The planner 115 may use the model as provided by modeler 110 to apply dependency rules to create inter-step dependencies between the various services. Based on the creation of the inter-step dependencies, planner 115 may proceed to develop an orchestration plan. In certain implementations, planner 115 may develop a step graph, as will be illustrated in detail below, prior to development of the orchestration plan. Planner 115 may use the model to determine whether specific steps are dependent or nondependent. Nondependent steps may then be identified and scheduled to execute concurrently. Nondependent steps may include any steps that do not depend on other steps within the plan and will be discussed in detail below.
Planner 115 may be a physical device such as electronic circuitry that includes an integrated circuit, programmable circuit, application integrated circuit, controller, processor, semiconductor, processing resource, chipset, or other types of components capable of managing system 100. Alternatively, planner 115 may include instructions, e.g., stored on a machine-readable medium, that when executed by processor 105 develop the orchestration plan.

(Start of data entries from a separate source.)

include ha hσ₁ hσ₂ hu₁ HV in
/-- **KEY: the graph family of `u` over `M = U` is the pull-back of the universal family `iH` along `𝐏(U ↪ V → HS)`** (`σ` identifies
`Y_M` with `Z_U = Z_V ×_V U ⊂ 𝐏(ι; U)`, itself the pull-back of `iH` along `𝐏(U.ι ≫ c)` by pasting).
[cite: MumfordFogartyKirwan1994, Ch. 0 §5 (c) (p. 23)] -/
theorem piece_isPullback_graphFamily [IsIso σ]
    (hw : pullback.fst q (U.ι ≫ c ≫ h) ≫ q = (u ≫ pullback.fst p (U.ι ≫ c ≫ h)) ≫ p)
    (iΓ : pullback q (U.ι ≫ c ≫ h) ⟶ Morphisms.projectiveSpace ι U)
    (h₁ : iΓ ≫ Morphisms.projectiveSpaceFst ι U = pullback.snd q _)
    (h₂ : iΓ ≫ Morphisms.projectiveSpaceMap ι (U.ι ≫ c ≫ h) =
      pullback.lift (pullback.fst q _) (u ≫ pullback.fst p _) hw ≫ jW) :
    IsPullback (σ ≫ pullback.fst _ _ ≫ gH) iΓ iH (Morphisms.projectiveSpaceMap ι (U.ι ≫ c)) := by
  have HT := IsPullback.of_hasPullback (iV ≫ Morphisms.projectiveSpaceFst ι V) U.ι
  obtain ⟨iT, hiT₁, hiT₂⟩ := exists_embedding_baseChange iV U.ι _ _ HT
  have HZU := isPullback_family_baseChange c iH iV gH U.ι _ _ HV HT iT hiT₁ hiT₂
  -- `σ ≫ iT = iΓ`: compare in `𝐏(ι; U) = 𝐏(ι; S) ×_S U`
  have hσiT : σ ≫ iT = iΓ := by
    apply (Morphisms.isPullback_projectiveSpaceMap ι (U.ι ≫ c ≫ h)).hom_ext
    · rw [h₂, ← piece_graphPoint q p h c iV a U u σ hσ₁ hu₁ hw, projectiveSpaceMap_comp ι U.ι (c ≫ h)]
      simp only [Category.assoc]
      rw [reassoc_of% hiT₁, ha]
    · rw [Category.assoc, hiT₂, hσ₂, h₁]
  refine HZU.of_iso (asIso σ).symm (Iso.refl _) (Iso.refl _) (Iso.refl _) ?_ ?_ (by simp) (by simp)
  · simp
  · rw [← hσiT]; simp

include ha hσ₁ hσ₂ hu₁ HV in
/-- **SELF: the graph family of `u_Q` has the letters of the universal family.**  At a field point `x` of `M = U` the fibre of the graph of
`u` is the fibre of `Z_H` at `x ≫ U.ι ≫ c`, with the same twisted structure sheaf; so whatever letters `Z_H ∕ HS` has at every field
point (here: `Ext¹ = 0` and `h⁰ = Q(e)` for `e ≥ B(Q) − 1`), the graph family of `u` has at every field point of `M`.
[cite: MumfordFogartyKirwan1994, Ch. 0 §5 (c) (p. 23)] [cite: Hartshorne1977, III Thm. 9.9 (p. 261)] -/
theorem piece_self [IsIso σ] (B : ℤ) (Q : ℚ[X])
    (hselfH : ∀ ⦃K : Type⦄ [Field K] ⦃X₀ : Scheme.{0}⦄ (k : X₀ ⟶ ZH) (f₀ : X₀ ⟶ Spec (CommRingCat.of K))
      (x : Spec (CommRingCat.of K) ⟶ HS), IsPullback k f₀ (iH ≫ Morphisms.projectiveSpaceFst ι HS) x →
      ∀ e : ℕ, B ≤ (e : ℤ) →
        Subsingleton (CategoryTheory.Abelian.Ext.{1} (unitModule X₀) ((Scheme.Modules.pullback k).obj
          (twistMod (iH ≫ pullback.snd (terminal.from HS) (terminal.from (Morphisms.projectiveSpaceInt ι))) (unitModule _) e)) 1) ∧
        ((Module.finrank Γ(Spec (CommRingCat.of K), ⊤) (SecMod ((Scheme.Modules.pullback k).obj
          (twistMod (iH ≫ pullback.snd (terminal.from HS) (terminal.from (Morphisms.projectiveSpaceInt ι))) (unitModule _) e))
          f₀.appTop.hom ⊤) : ℕ) : ℚ) = Q.eval (e : ℚ))
    (hw : pullback.fst q (U.ι ≫ c ≫ h) ≫ q = (u ≫ pullback.fst p (U.ι ≫ c ≫ h)) ≫ p)
    (iΓ : pullback q (U.ι ≫ c ≫ h) ⟶ Morphisms.projectiveSpace ι U)
    (h₁ : iΓ ≫ Morphisms.projectiveSpaceFst ι U = pullback.snd q _)
    (h₂ : iΓ ≫ Morphisms.projectiveSpaceMap ι (U.ι ≫ c ≫ h) = pullback.lift (pullback.fst q _) (u ≫ pullback.fst p _) hw ≫ jW)
    ⦃K : Type⦄ [Field K] ⦃X₀ : Scheme.{0}⦄ (k : X₀ ⟶ pullback q (U.ι ≫ c ≫ h)) (f₀ : X₀ ⟶ Spec (CommRingCat.of K))
    (x : Spec (CommRingCat.of K) ⟶ U) (H : IsPullback k f₀ (iΓ ≫ Morphisms.projectiveSpaceFst ι U) x) (e : ℕ) (he : B ≤ (e : ℤ)) :
    Subsingleton (CategoryTheory.Abelian.Ext.{1} (unitModule X₀) ((Scheme.Modules.pullback k).obj
      (twistMod (iΓ ≫ pullback.snd (terminal.from (U : Scheme.{0})) (terminal.from (Morphisms.projectiveSpaceInt ι))) (unitModule _) e)) 1) ∧
    ((Module.finrank Γ(Spec (CommRingCat.of K), ⊤) (SecMod ((Scheme.Modules.pullback k).obj
      (twistMod (iΓ ≫ pullback.snd (terminal.from (U : Scheme.{0})) (terminal.from (Morphisms.projectiveSpaceInt ι))) (unitModule _) e))
      f₀.appTop.hom ⊤) : ℕ) : ℚ) = Q.eval (e : ℚ) :=
  letters_of_isPullback_projectiveSpaceMap iH (U.ι ≫ c) (σ ≫ pullback.fst _ _ ≫ gH) iΓ
    (piece_isPullback_graphFamily q p jW h iH c iV gH HV a ha U u σ hσ₁ hσ₂ hu₁ hw iΓ h₁ h₂) k f₀ x H e (Q.eval (e : ℚ))
    fun k₁ H₁ => hselfH k₁ f₀ (x ≫ U.ι ≫ c) H₁ e he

Dependency rules may be used to define the different types of relationships between services created in the model. For example, a set of dependency rules may apply to parent types of relationships. Another set of dependency rules may apply to child relationships, sibling relationships, or other relationships defined therein. Examples of relationships may include two or more services being related as siblings, whereby the services may operate concurrently and not rely on each other. Other types of relationships may include parent-child relationships, whereby the child service may rely on the parent service. In such a parent-child relationship, the child service may not be executed until the parent service is completed. The application of dependency rues by planner 115 results in inter-step dependencies between different steps representing state transitions in a set of services. To produce the inter-step dependencies for the state transitions, dependency rules may include a set of principles that define the state transitions for the different types of relationships within system 100.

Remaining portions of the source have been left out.